■ **Work instructions**: For the data below, work out how many lines contain the word "CommRing" and supply only that number.

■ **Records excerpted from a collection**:

<<<<

/-! ### Local coordinates modulo `𝔪²` at a complex point of a smooth `ℂ`-scheme -/

/-- **Local coordinates at a complex point, inside a prescribed open set.** Let `X` be smooth of
relative dimension `n` over `ℂ`, `P ∈ X(ℂ)` and `W ∋ P` open. Then there are an affine open
`U ∋ P` with `U ⊆ W` and `t₁, …, tₙ ∈ Γ(X, U)` spanning `𝔪 = ker (evaluation at P)` modulo `𝔪²`
over `ℂ`: a standard smooth affine neighbourhood (the tree's
`AlgPoints.exists_isStandardSmoothOfRelativeDimension_scalarRingHom`) shrunk to a basic open inside
`W` (standard smoothness is kept by localisation), whose local ring at the `ℂ`-rational maximal
ideal `𝔪` is regular of dimension `n` (Görtz–Wedhorn I Lemma 6.26; the tree's
`isRegularLocalRing_of_isStandardSmoothOfRelativeDimension`,
`height_eq_of_isStandardSmoothOfRelativeDimension`), so that `n` local parameters span `𝔪/𝔪²`
(`GAGADimension.exists_sub_sum_smul_mem_sq`). [cite: GortzWedhorn2020, Lemma 6.26] -/
theorem exists_localCoordinates_le (n : ℕ) [SmoothOfRelativeDimension n X.hom]
    (P : ComplexPoints X) (W : X.left.Opens) (hPW : P.pt ∈ W) :
    ∃ (U : X.left.affineOpens) (hPU : P.pt ∈ (↑U : X.left.Opens)) (_ : (↑U : X.left.Opens) ≤ W)
      (t : Fin n → Γ(X.left, ↑U)),
      ∀ a ∈ RingHom.ker (P.evalRingHom ↑U hPU), ∃ coef : Fin n → ℂ,
        a - ∑ i, SchemeOver.scalarRingHom X ↑U (coef i) * t i ∈
          RingHom.ker (P.evalRingHom ↑U hPU) ^ 2 := by
  classical
  obtain ⟨V, hV, hPV, hsm⟩ := AlgPoints.exists_isStandardSmoothOfRelativeDimension_scalarRingHom n P
  -- shrink to a basic open `D(h) ⊆ W`
  obtain ⟨h, hle, hPh⟩ := hV.exists_basicOpen_le ⟨P.pt, hPW⟩ hPV
  set U : X.left.Opens := X.left.basicOpen h with hUdef
  have hU : IsAffineOpen U := hV.basicOpen h
  haveI : IsLocalization.Away h Γ(X.left, U) := hV.isLocalization_basicOpen h
  -- `Γ(X, D(h))` is standard smooth of relative dimension `n` over the scalars
  have h0 : (algebraMap Γ(X.left, V) Γ(X.left, U)).IsStandardSmoothOfRelativeDimension 0 :=
    RingHom.IsStandardSmoothOfRelativeDimension.algebraMap_isLocalizationAway h
  have hcomp : (algebraMap Γ(X.left, V) Γ(X.left, U)).comp (SchemeOver.scalarRingHom X V) =
      SchemeOver.scalarRingHom X U := by
    refine RingHom.ext fun c => ?_
    rw [RingHom.comp_apply, SchemeOver.scalarRingHom_apply, SchemeOver.scalarRingHom_apply]
    change (X.hom.appLE ⊤ V le_top ≫ X.left.presheaf.map (homOfLE (X.left.basicOpen_le h)).op) _ = _
    rw [Scheme.Hom.appLE_map]
  have hsmU : (SchemeOver.scalarRingHom X U).IsStandardSmoothOfRelativeDimension n := by
    have := RingHom.IsStandardSmoothOfRelativeDimension.comp h0 hsm
    rw [hcomp, Nat.zero_add] at this
    exact this
  letI : Algebra ℂ Γ(X.left, U) := (SchemeOver.scalarRingHom X U).toAlgebra
  haveI : Algebra.IsStandardSmoothOfRelativeDimension n ℂ Γ(X.left, U) := hsmU
  haveI : Algebra.IsStandardSmooth ℂ Γ(X.left, U) :=
    Algebra.IsStandardSmoothOfRelativeDimension.isStandardSmooth n
  haveI : Algebra.FiniteType ℂ Γ(X.left, U) := inferInstance
  haveI : IsNoetherianRing Γ(X.left, U) := Algebra.FiniteType.isNoetherianRing ℂ _
  have hPU : P.pt ∈ U := hPh
  -- the `ℂ`-rational maximal ideal of `P`
  set 𝔪 := RingHom.ker (P.evalRingHom U hPU) with h𝔪
  have hsurj : Function.Surjective (P.evalRingHom U hPU) := fun c =>
    ⟨SchemeOver.scalarRingHom X U c, by rw [AlgPoints.evalRingHom_apply, AlgPoints.eval_scalarRingHom]; rfl⟩
  haveI h𝔪max : 𝔪.IsMaximal := RingHom.ker_isMaximal_of_surjective _ hsurj
  haveI := Literature.AlgebraicGeometry.Motives.isRegularLocalRing_of_isStandardSmoothOfRelativeDimension
    ℂ n 𝔪
  have hdim : ringKrullDim (Localization.AtPrime 𝔪) = n := by
    rw [IsLocalization.AtPrime.ringKrullDim_eq_height 𝔪,
      Literature.AlgebraicGeometry.Motives.height_eq_of_isStandardSmoothOfRelativeDimension ℂ n 𝔪]
    rfl
  let ψ : Γ(X.left, U) →ₐ[ℂ] ℂ :=
    { P.evalRingHom U hPU with commutes' := fun c => AlgPoints.eval_scalarRingHom P hPU c }
  have hψ : ∀ a, ψ a = 0 ↔ a ∈ 𝔪 := fun a => by rw [h𝔪, RingHom.mem_ker]; rfl
  obtain ⟨t, -, htspan⟩ := exists_sub_sum_smul_mem_sq ℂ 𝔪 hdim ψ hψ
  refine ⟨⟨U, hU⟩, hPU, hle, t, fun a ha => ?_⟩
  obtain ⟨coef, hcoef⟩ := htspan a ha
  refine ⟨coef, ?_⟩
  simp only [Algebra.smul_def] at hcoef
  exact hcoef
import Literature.AlgebraicGeometry.Resolution.NearPointColengthDrop
import Literature.AlgebraicGeometry.Resolution.NearPointsRational
import Literature.AlgebraicGeometry.Resolution.GenericPointStalkData
import Mathlib.Algebra.Module.LocalizedModule.Submodule
import Mathlib.Algebra.Module.LocalizedModule.IsLocalization
import Mathlib.RingTheory.Localization.Ideal
import HarnessLib

/-!
# The colength of the weak transform drops at a near point over the generic point of a curve centre

Topic: `Literature/AlgebraicGeometry/Resolution`. [CoP1] = Cossart–Piltant, J. Algebra 320
(2008), proof of Prop. 4.4, p. 10: "Working above the generic point `η(i)` of some one
dimensional component of `Σ(i)`, we have `J𝒪_{X(i),η(i)}` principal for `i >> 0` (this is a
consequence of [47] appendix 5, theorem 3 and (E) on p. 391); hence `n(i)` eventually drops."
PROVED, the scheme-level statement feeding this termination step: **for the blowing up `π`
of the regular locally Noetherian `X` along a regular centre `Y ⊆ {ord = μ}` and a point `x′`
NEAR its image `η = π x′`, where `η` is the generic point of `Y` (`𝓘_{Y,η} = 𝔪_η`) with
`𝒪_{X,η}` two-dimensional and `J_η` of finite colength, the colength of the weak transform
drops: `λ(𝒪_{X′,x′}/J′_{x′}) < λ(𝒪_{X,η}/J_η)`.** So along the algorithm there is no infinite
chain of curves of the loci `Σ(i)` each mapping onto the previous one. The local ring
`𝒪_{X′,x′}` is the localization `(B_j)_𝔴` of a chart (`IsBlowup.exists_reesChart_stalk`),
nearness makes `𝔴` near for the forms of `J_η` (`algebraMap_eval₂Hom_mem_pow_of_isNear`),
`NearPointColengthDrop.lean` gives `λ_{B_j}(B_j/J^T) < λ(𝒪_{X,η}/J_η)` for the weak transform
`J^T = (J_η B_j : c_j^μ)`, and `J^T 𝒪_{X′,x′} ⊆ J′_{x′}` with
`λ(𝒪_{X′,x′}/J^T 𝒪_{X′,x′}) ≤ λ_{B_j}(B_j/J^T)` (localization does not increase length).

* `length_le_of_isLocalizedModule` — `λ_{S}(N) ≤ λ_R(M)` for a localization `N = M_p`;
* `IsBlowup.length_quotient_stalkIdeal_controlledTransform_lt_of_isNear` — **the theorem;**
* `IsBlowup.length_quotient_stalkIdeal_controlledTransform_lt_of_isNear_of_mem_maxPoints` — the
  same with the three local hypotheses discharged from geometry (`GenericPointStalkData.lean`):
  `Y = cl{η}`, `η` a maximal point of `V(J)` of codimension `2`; and
  `length_quotient_stalkIdeal_ne_top_of_mem_maxPoints` — the colength at `η` is finite, so along
  any chain of curves of the loci `Σ(i)` each mapping onto the previous one the natural number
  `λ(𝒪_{X(i),η(i)}/J(i)_{η(i)})` strictly decreases: such chains are finite.

## Sources

* V. Cossart, O. Piltant, J. Algebra 320 (2008) 1051–1082, proof of Prop. 4.4, p. 10.
  [CossartPiltant2008]
* C. Huneke, I. Swanson, *Integral Closure of Ideals, Rings, and Modules* (2006), Lemma 14.3.4.
  [HunekeSwanson2006]
-/

noncomputable section

open CategoryTheory CategoryTheory.Limits AlgebraicGeometry TopologicalSpace IsLocalRing

namespace Literature.AlgebraicGeometry.Resolution

universe u

open Scheme.IdealSheafData

/-! ## Length does not grow under localization -/

/-- **Localization does not increase length**: if `N` is the localization of the `R`-module `M`
at `p` (over the localization `S` of `R`), then `λ_S(N) ≤ λ_R(M)` — the `S`-submodules of `N`
embed into the `R`-submodules of `M` by contraction (`Submodule.localized'gi`). [folklore] -/
theorem length_le_of_isLocalizedModule {R S M N : Type*} [CommRing R] [CommRing S]
    [AddCommGroup M] [AddCommGroup N] [Module R M] [Module R N] [Algebra R S] [Module S N]
    [IsScalarTower R S N] (p : Submonoid R) [IsLocalization p S] (f : M →ₗ[R] N)
    [IsLocalizedModule p f] : Module.length S N ≤ Module.length R M := by
  rw [← WithBot.coe_le_coe, Module.coe_length, Module.coe_length]
  exact Order.krullDim_le_of_strictMono
    (fun N' : Submodule S N => Submodule.comap f (N'.restrictScalars R))
    ((Submodule.localized'gi S p f).gc.monotone_u.strictMono_of_injective
      (Submodule.localized'gi S p f).u_injective)

/-- For a ring homomorphism `χ : B → L` presenting `L` as the localization of `B` at a prime `𝔴`
and an ideal `I` of `B`: `λ_L(L/IL) ≤ λ_B(B/I)`. [folklore] -/
theorem length_quotient_map_le_of_isLocalization {B L : Type*} [CommRing B] [CommRing L]
    [Algebra B L] (𝔴 : Ideal B) [𝔴.IsPrime] [IsLocalization.AtPrime L 𝔴] (I : Ideal B) :
    Module.length L (L ⧸ I.map (algebraMap B L)) ≤ Module.length B (B ⧸ I) := by
  have h1 : Module.length L (L ⧸ I.map (algebraMap B L)) =
      Module.length (L ⧸ I.map (algebraMap B L)) (L ⧸ I.map (algebraMap B L)) :=
    Module.length_eq_of_surjective (S := L) (R := L ⧸ I.map (algebraMap B L))
      Ideal.Quotient.mk_surjective
  have h2 : Module.length B (B ⧸ I) = Module.length (B ⧸ I) (B ⧸ I) :=
    Module.length_eq_of_surjective (S := B) (R := B ⧸ I) Ideal.Quotient.mk_surjective
  rw [h1, h2]
  exact length_le_of_isLocalizedModule (Algebra.algebraMapSubmonoid (B ⧸ I) 𝔴.primeCompl)
    (Algebra.linearMap (B ⧸ I) (L ⧸ I.map (algebraMap B L)))

/-! ## The theorem -/

variable {X X' : Scheme.{u}} {π : X' ⟶ X}

set_option maxHeartbeats 400000 in
/-- **[CoP1] Prop. 4.4 ([47] App. 5): at a near point over the generic point of a curve centre
the colength of the weak transform drops.** Let `π` be the blowing up of the regular locally
Noetherian `X` along a regular centre `Y ⊆ {ord = μ}` (`μ ≥ 1`), `x′ ∈ X′` a near point whose
image `η = π x′` has `𝓘_{Y,η} = 𝔪_η` (the generic point of `Y`), `𝒪_{X,η}` of embedding
dimension `2` and `𝒪_{X,η}/J_η` of finite length. Then
`λ(𝒪_{X′,x′}/J′_{x′}) < λ(𝒪_{X,η}/J_η)` for the weak transform `J′`.
[cite: CossartPiltant2008, proof of Prop. 4.4] [cite: HunekeSwanson2006, Lemma 14.3.4] -/
theorem IsBlowup.length_quotient_stalkIdeal_controlledTransform_lt_of_isNear
    [IsLocallyNoetherian X] [IsLocallyNoetherian X'] {Y : Closeds X}
    (hπ : IsBlowup π (vanishingIdeal Y)) {J : X.IdealSheafData} {μ : ℕ} (hμ : 1 ≤ μ)
    (hY : ∀ y ∈ (Y : Set X), idealOrder J y = μ) {x' : X'}
    [IsRegularLocalRing (X.presheaf.stalk (π x'))]
    (hη : stalkIdeal (vanishingIdeal Y) (π x') = maximalIdeal (X.presheaf.stalk (π x')))
    (hdim : (maximalIdeal (X.presheaf.stalk (π x'))).spanFinrank = 2)
    (hfin : IsFiniteLength (X.presheaf.stalk (π x'))
      (X.presheaf.stalk (π x') ⧸ stalkIdeal J (π x')))
    (hnear : IsNear π (vanishingIdeal Y) J μ x') :
    Module.length (X'.presheaf.stalk x')
        (X'.presheaf.stalk x' ⧸ stalkIdeal (controlledTransform π (vanishingIdeal Y) J μ) x') <
      Module.length (X.presheaf.stalk (π x')) (X.presheaf.stalk (π x') ⧸ stalkIdeal J (π x')) := by
  classical
  -- a regular system of parameters `c = (c₀, c₁)` of `𝒪_{X,η}`, generating `𝓘_{Y,η} = 𝔪_η`
  obtain ⟨c, hc⟩ := exists_regularSystemOfParameters (R := X.presheaf.stalk (π x'))
  generalize hd : (maximalIdeal (X.presheaf.stalk (π x'))).spanFinrank = d at c hc
  obtain rfl : d = 2 := hd.symm.trans hdim
  have hcY : Ideal.span (Set.range c) = stalkIdeal (vanishingIdeal Y) (π x') := hc.trans hη.symm
  have hx : π x' ∈ (Y : Set X) := by
    rw [← coe_support_vanishingIdeal, SetLike.mem_coe, mem_support_iff_stalkIdeal_le, hη]
  -- the chart presentation `𝒪_{X',x'} = (B_j)_𝔴`
  obtain ⟨j, 𝔴, χ, hχ, hloc, h𝔴⟩ := hπ.exists_reesChart_stalk x' c hcY
  have h𝔴' : (maximalIdeal _).map (chartBase c j) ≤ 𝔴.asIdeal := by
    rw [← h𝔴]
    exact Ideal.map_comap_le
  -- `ord_η J = μ`
  have hord := hY (π x') hx
  have hJ : stalkIdeal J (π x') ≤ maximalIdeal _ ^ μ := (le_idealOrder_iff J (π x') μ).mp hord.ge
  have hJ' : ¬ stalkIdeal J (π x') ≤ maximalIdeal _ ^ (μ + 1) := by
    rw [← le_idealOrder_iff, hord]
    exact_mod_cast Nat.not_succ_le_self μ
  -- nearness read on the chart, and the ring-level colength drop for `J^T = (J_η B_j : c_j^μ)`
  have hnearF := fun (F : MvPolynomial (Fin 2) (X.presheaf.stalk (π x'))) (hF : F.IsHomogeneous μ)
      (hFJ : MvPolynomial.eval c F ∈ stalkIdeal J (π x')) =>
    algebraMap_eval₂Hom_mem_pow_of_isNear hcY j 𝔴 χ hχ hloc hnear hF hFJ
  have hlt := length_quotient_weakTransform_lt_of_near hd c hc j hμ hJ hJ' hfin 𝔴.asIdeal h𝔴'
    hnearF
  -- `J^T 𝒪_{X',x'} ⊆ J'_{x'}`
  letI := χ.toAlgebra
  haveI : IsLocalization.AtPrime (X'.presheaf.stalk x') 𝔴.asIdeal := hloc
  obtain ⟨JT, hJT⟩ : ∃ JT : Ideal (chartRing c j),
      JT = ((stalkIdeal J (π x')).map (chartBase c j)).colon {chartBase c j (c j) ^ μ} := ⟨_, rfl⟩
  rw [← hJT] at hlt
  have hu : ∀ i, (π.stalkMap x').hom (c i) = (π.stalkMap x').hom (c j) * χ (chartGen c j i) :=
    fun i => by rw [← hχ, ← hχ, ← map_mul, ← reesChartBase_apply_eq_mul_chartGen c j i]
  have hCmap : (stalkIdeal (vanishingIdeal Y) (π x')).map (π.stalkMap x').hom =
      Ideal.span {χ (chartBase c j (c j))} := by
    rw [← hcY, Ideal.map_span_range_eq_span_singleton _ c j _ hu, ← hχ]
  have hJmap : ((stalkIdeal J (π x')).map (chartBase c j)).map χ =
      (stalkIdeal J (π x')).map (π.stalkMap x').hom := by
    rw [Ideal.map_map]
    congr 1
    exact RingHom.ext hχ
  have hle : JT.map χ ≤ stalkIdeal (controlledTransform π (vanishingIdeal Y) J μ) x' := by
    rw [controlledTransform, stalkIdeal_colon, stalkIdeal_pow, stalkIdeal_comap_eq_map_stalkMap,
      stalkIdeal_comap_eq_map_stalkMap, hCmap, Ideal.map_le_iff_le_comap]
    intro b hb
    rw [Ideal.mem_comap, Submodule.mem_colon]
    intro p hp
    rw [Ideal.span_singleton_pow, SetLike.mem_coe] at hp
    obtain ⟨r, rfl⟩ := Ideal.mem_span_singleton'.mp hp
    have hb' : b * chartBase c j (c j) ^ μ ∈ (stalkIdeal J (π x')).map (chartBase c j) := by
      rw [hJT] at hb
      have := Submodule.mem_colon_singleton.mp hb
      rwa [smul_eq_mul] at this
    rw [smul_eq_mul, ← hJmap, mul_left_comm, ← map_pow, ← map_mul]
    exact Ideal.mul_mem_left _ r (Ideal.mem_map_of_mem χ hb')
  -- lengths: `λ_L(L/J') ≤ λ_L(L/J^T L) ≤ λ_B(B/J^T) < λ_R(R/J_η)`
  have h1 : Module.length (X'.presheaf.stalk x')
        (X'.presheaf.stalk x' ⧸ stalkIdeal (controlledTransform π (vanishingIdeal Y) J μ) x') ≤
      Module.length (X'.presheaf.stalk x') (X'.presheaf.stalk x' ⧸ JT.map χ) :=
    Module.length_le_of_surjective (Submodule.factor hle) (Submodule.factor_surjective hle)
  have h2 : Module.length (X'.presheaf.stalk x') (X'.presheaf.stalk x' ⧸ JT.map χ) ≤
      Module.length (chartRing c j) (chartRing c j ⧸ JT) :=
    length_quotient_map_le_of_isLocalization (L := X'.presheaf.stalk x') 𝔴.asIdeal JT
  exact h1.trans_lt (h2.trans_lt hlt)

/-- **[CoP1] Prop. 4.4: above the generic point of a curve of `V(J)` the colength of the weak
transform drops at a near point** — geometric form: `Y = cl{η}` a regular centre inside
`{ord = μ}` whose generic point `η` is a maximal point of `V(J)` of codimension `2` (a curve of
`V(J)` on a threefold), `x′` a near point over `η`. [cite: CossartPiltant2008, proof of Prop. 4.4] -/
theorem IsBlowup.length_quotient_stalkIdeal_controlledTransform_lt_of_isNear_of_mem_maxPoints
    [IsLocallyNoetherian X] [IsLocallyNoetherian X'] {Y : Closeds X}
    (hπ : IsBlowup π (vanishingIdeal Y)) {J : X.IdealSheafData} {μ : ℕ} (hμ : 1 ≤ μ)
    (hY : ∀ y ∈ (Y : Set X), idealOrder J y = μ) {x' : X'}
    [IsRegularLocalRing (X.presheaf.stalk (π x'))]
    (hYη : (Y : Set X) = closure {π x'}) (hmax : π x' ∈ maxPoints (J.support : Set X))
    (hcodim : Order.coheight (π x') = 2) (hnear : IsNear π (vanishingIdeal Y) J μ x') :
    Module.length (X'.presheaf.stalk x')
        (X'.presheaf.stalk x' ⧸ stalkIdeal (controlledTransform π (vanishingIdeal Y) J μ) x') <
      Module.length (X.presheaf.stalk (π x')) (X.presheaf.stalk (π x') ⧸ stalkIdeal J (π x')) :=
  hπ.length_quotient_stalkIdeal_controlledTransform_lt_of_isNear hμ hY
    (stalkIdeal_vanishingIdeal_eq_maximalIdeal_of_closure_eq hYη)
    (spanFinrank_maximalIdeal_stalk_eq (π x') hcodim)
    (isFiniteLength_quotient_stalkIdeal_of_mem_maxPoints hmax) hnear

/-- The colength at a maximal point of `V(J)` is finite (`GenericPointStalkData.lean`), so the
inequality above is one of natural numbers. [cite: CossartPiltant2008, proof of Prop. 4.4] -/
theorem length_quotient_stalkIdeal_ne_top_of_mem_maxPoints [IsLocallyNoetherian X]
    {J : X.IdealSheafData} {η : X} (hmax : η ∈ maxPoints (J.support : Set X)) :
    Module.length (X.presheaf.stalk η) (X.presheaf.stalk η ⧸ stalkIdeal J η) ≠ ⊤ :=
  Module.length_ne_top_iff.mpr (isFiniteLength_quotient_stalkIdeal_of_mem_maxPoints hmax)

end Literature.AlgebraicGeometry.Resolution

end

>>>>

■ **Answer**: 2